• **What the exercise asks**
Please reproduce the data below exactly, from the first line through the line containing "import Summits.AnomalousDissipation.Statement", and leave every later line out.

• **Collected data**
--- START ---
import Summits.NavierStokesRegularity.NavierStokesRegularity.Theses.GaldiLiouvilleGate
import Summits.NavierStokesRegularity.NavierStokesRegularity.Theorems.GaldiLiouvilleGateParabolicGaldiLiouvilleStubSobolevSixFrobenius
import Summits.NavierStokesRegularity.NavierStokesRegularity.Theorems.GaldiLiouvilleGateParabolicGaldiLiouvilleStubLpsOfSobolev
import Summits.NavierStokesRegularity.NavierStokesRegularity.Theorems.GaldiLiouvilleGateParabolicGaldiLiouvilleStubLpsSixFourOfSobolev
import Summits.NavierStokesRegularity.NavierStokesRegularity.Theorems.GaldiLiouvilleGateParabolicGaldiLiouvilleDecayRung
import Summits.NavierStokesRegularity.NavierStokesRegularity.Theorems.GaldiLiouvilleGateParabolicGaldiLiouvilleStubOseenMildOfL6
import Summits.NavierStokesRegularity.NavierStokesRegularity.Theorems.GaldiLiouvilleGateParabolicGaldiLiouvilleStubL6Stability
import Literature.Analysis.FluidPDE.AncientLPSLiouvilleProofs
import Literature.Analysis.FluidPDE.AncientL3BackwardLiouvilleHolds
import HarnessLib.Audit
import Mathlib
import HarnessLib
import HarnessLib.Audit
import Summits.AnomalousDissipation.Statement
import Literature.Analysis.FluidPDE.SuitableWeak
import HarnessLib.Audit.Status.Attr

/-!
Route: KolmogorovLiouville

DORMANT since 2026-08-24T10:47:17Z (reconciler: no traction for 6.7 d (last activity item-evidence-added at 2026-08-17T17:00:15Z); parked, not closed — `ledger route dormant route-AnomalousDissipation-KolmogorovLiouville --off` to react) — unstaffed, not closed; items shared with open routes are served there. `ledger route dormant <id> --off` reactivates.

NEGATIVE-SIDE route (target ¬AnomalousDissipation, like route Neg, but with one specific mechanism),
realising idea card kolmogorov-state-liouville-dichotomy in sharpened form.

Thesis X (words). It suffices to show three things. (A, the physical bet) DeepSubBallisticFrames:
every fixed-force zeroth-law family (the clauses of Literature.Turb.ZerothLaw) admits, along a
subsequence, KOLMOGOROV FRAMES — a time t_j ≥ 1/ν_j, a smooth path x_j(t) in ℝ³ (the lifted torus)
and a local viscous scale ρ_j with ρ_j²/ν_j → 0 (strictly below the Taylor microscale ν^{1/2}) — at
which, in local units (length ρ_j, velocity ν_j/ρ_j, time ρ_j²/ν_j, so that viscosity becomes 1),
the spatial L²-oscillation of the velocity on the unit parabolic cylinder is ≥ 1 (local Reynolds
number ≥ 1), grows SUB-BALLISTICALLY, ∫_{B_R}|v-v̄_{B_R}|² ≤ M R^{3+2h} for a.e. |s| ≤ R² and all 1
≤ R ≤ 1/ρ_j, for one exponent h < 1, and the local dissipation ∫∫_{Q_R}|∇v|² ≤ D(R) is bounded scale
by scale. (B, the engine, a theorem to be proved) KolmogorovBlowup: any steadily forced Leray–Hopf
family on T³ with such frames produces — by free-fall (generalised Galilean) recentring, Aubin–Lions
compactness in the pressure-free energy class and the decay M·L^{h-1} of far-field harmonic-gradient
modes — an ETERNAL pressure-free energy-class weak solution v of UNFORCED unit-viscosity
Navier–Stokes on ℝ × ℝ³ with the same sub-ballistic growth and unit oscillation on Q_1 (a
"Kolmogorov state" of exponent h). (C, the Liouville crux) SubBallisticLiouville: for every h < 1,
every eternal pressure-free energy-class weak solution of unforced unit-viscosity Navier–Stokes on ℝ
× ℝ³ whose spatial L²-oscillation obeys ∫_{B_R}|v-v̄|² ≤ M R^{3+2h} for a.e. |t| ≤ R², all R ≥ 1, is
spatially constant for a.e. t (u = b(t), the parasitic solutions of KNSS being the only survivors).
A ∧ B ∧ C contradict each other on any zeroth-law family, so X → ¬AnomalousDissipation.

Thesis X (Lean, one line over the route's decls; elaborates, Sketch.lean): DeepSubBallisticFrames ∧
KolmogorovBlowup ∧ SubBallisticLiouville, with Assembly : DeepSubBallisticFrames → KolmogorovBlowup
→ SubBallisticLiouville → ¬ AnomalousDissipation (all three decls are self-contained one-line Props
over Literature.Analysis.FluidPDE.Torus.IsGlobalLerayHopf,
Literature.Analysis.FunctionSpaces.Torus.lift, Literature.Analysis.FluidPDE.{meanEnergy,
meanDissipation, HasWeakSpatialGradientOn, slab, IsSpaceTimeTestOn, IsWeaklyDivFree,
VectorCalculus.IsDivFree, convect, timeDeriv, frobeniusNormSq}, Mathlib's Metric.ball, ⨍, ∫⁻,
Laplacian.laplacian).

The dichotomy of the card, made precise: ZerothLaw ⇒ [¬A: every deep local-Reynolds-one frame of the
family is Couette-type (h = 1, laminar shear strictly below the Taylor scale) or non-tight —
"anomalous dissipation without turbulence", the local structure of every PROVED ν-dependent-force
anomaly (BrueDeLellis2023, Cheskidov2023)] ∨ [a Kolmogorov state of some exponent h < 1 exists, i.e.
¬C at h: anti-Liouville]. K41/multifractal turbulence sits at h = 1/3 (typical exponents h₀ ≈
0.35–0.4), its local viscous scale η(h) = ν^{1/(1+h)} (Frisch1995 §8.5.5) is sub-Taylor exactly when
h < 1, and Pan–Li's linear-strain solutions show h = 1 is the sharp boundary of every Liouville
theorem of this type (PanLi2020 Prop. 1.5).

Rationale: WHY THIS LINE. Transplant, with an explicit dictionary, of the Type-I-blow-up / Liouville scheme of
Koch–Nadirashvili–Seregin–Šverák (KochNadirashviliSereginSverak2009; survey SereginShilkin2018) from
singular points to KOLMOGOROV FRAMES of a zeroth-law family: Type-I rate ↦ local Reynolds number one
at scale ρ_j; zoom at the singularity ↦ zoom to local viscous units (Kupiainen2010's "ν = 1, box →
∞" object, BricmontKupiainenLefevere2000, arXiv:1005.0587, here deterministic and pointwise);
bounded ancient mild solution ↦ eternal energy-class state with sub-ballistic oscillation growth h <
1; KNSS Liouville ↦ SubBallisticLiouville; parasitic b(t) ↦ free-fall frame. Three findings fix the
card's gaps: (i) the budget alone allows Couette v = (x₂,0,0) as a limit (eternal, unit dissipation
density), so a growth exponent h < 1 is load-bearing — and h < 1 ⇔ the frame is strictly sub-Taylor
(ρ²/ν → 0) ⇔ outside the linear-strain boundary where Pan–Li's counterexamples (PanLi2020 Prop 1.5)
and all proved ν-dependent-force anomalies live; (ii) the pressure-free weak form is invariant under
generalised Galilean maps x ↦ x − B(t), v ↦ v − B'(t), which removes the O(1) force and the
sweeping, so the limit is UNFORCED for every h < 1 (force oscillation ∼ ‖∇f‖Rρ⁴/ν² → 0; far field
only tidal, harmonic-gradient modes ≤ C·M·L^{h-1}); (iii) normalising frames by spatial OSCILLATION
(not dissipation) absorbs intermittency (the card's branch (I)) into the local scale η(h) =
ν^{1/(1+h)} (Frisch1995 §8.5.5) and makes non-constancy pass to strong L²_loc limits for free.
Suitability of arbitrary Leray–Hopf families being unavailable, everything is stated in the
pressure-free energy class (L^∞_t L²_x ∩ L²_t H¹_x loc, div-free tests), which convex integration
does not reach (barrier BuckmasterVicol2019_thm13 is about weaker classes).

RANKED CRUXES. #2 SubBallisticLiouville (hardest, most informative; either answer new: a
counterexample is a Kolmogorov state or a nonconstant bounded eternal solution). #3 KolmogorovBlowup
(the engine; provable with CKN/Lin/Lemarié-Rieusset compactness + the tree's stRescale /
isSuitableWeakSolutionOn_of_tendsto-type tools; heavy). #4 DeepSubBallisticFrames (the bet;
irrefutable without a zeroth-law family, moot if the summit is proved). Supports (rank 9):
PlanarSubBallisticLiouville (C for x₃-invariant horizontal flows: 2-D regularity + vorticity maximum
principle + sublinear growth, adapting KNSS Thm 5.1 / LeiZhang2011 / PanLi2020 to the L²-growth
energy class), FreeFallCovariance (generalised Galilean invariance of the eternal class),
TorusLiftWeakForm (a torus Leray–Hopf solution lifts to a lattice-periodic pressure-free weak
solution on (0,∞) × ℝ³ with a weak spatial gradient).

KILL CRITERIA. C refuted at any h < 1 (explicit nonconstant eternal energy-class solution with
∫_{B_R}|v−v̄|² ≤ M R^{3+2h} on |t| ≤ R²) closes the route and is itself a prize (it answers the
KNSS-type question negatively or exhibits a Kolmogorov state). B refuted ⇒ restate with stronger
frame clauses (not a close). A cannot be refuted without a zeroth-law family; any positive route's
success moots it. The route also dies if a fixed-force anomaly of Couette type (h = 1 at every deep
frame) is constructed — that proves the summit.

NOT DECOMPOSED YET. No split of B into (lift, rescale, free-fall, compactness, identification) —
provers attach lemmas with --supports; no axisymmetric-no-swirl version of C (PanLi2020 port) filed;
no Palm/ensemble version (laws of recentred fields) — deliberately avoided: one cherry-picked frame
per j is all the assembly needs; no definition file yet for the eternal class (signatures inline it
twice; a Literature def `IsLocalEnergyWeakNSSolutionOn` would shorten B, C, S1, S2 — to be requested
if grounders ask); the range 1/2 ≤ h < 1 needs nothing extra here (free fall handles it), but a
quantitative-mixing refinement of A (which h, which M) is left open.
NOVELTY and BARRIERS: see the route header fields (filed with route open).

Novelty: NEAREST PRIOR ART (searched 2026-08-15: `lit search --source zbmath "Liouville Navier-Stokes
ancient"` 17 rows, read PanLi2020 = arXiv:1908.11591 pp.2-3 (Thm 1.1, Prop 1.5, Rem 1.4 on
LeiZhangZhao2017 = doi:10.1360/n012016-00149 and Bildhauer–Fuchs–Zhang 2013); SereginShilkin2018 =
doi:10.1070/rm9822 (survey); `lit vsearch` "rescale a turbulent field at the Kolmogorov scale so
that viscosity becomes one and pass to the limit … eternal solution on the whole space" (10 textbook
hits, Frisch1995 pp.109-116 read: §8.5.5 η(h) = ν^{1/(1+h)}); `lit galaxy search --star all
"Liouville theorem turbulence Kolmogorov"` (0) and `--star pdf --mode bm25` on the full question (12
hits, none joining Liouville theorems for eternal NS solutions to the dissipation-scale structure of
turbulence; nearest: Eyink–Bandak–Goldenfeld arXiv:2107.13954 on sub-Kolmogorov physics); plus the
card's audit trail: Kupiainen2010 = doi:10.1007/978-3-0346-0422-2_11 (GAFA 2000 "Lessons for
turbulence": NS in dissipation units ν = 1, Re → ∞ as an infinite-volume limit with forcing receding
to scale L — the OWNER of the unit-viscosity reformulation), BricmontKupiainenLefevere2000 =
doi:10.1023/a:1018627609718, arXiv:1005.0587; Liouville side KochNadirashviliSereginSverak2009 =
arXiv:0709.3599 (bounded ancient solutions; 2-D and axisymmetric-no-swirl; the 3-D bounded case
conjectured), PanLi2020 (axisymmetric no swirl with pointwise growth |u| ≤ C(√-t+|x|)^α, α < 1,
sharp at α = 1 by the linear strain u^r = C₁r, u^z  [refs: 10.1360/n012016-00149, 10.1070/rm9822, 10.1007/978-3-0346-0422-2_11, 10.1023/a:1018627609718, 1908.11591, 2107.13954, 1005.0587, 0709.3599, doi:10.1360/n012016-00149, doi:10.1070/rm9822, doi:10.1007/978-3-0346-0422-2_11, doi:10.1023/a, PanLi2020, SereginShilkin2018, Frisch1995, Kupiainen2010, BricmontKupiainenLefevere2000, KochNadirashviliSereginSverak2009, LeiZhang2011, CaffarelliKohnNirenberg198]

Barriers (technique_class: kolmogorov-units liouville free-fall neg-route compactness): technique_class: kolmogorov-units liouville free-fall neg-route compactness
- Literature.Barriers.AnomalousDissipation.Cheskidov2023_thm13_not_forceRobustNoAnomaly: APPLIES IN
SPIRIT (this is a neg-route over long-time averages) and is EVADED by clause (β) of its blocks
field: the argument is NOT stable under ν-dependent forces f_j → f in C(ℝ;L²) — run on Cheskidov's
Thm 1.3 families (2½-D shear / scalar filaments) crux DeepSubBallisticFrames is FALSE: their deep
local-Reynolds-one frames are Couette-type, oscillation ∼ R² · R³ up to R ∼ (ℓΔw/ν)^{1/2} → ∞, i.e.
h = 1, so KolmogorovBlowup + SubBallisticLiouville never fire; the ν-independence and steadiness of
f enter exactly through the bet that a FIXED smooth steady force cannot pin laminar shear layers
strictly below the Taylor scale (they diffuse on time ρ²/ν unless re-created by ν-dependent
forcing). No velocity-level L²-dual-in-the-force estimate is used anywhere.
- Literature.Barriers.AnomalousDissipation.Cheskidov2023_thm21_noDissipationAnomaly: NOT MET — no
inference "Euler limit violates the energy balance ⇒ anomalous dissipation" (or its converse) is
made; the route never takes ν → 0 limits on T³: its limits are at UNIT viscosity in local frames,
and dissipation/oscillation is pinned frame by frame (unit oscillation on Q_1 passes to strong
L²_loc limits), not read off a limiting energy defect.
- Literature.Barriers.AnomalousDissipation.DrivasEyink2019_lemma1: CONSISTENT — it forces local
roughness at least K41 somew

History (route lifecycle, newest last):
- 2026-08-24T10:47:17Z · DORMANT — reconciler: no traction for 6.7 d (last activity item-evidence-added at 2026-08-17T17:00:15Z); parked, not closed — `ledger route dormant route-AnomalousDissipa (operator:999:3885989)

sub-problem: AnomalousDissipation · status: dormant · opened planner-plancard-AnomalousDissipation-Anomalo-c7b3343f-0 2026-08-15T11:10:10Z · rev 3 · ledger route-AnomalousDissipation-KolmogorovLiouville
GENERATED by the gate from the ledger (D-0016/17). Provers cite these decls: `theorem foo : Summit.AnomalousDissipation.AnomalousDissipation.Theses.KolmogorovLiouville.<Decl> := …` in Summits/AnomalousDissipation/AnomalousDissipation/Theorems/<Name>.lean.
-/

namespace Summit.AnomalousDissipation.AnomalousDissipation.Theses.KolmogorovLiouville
--- END ---
• **Written response**
import Summits.NavierStokesRegularity.NavierStokesRegularity.Theses.GaldiLiouvilleGate
import Summits.NavierStokesRegularity.NavierStokesRegularity.Theorems.GaldiLiouvilleGateParabolicGaldiLiouvilleStubSobolevSixFrobenius
import Summits.NavierStokesRegularity.NavierStokesRegularity.Theorems.GaldiLiouvilleGateParabolicGaldiLiouvilleStubLpsOfSobolev
import Summits.NavierStokesRegularity.NavierStokesRegularity.Theorems.GaldiLiouvilleGateParabolicGaldiLiouvilleStubLpsSixFourOfSobolev
import Summits.NavierStokesRegularity.NavierStokesRegularity.Theorems.GaldiLiouvilleGateParabolicGaldiLiouvilleDecayRung
import Summits.NavierStokesRegularity.NavierStokesRegularity.Theorems.GaldiLiouvilleGateParabolicGaldiLiouvilleStubOseenMildOfL6
import Summits.NavierStokesRegularity.NavierStokesRegularity.Theorems.GaldiLiouvilleGateParabolicGaldiLiouvilleStubL6Stability
import Literature.Analysis.FluidPDE.AncientLPSLiouvilleProofs
import Literature.Analysis.FluidPDE.AncientL3BackwardLiouvilleHolds
import HarnessLib.Audit
import Mathlib
import HarnessLib
import HarnessLib.Audit
import Summits.AnomalousDissipation.Statement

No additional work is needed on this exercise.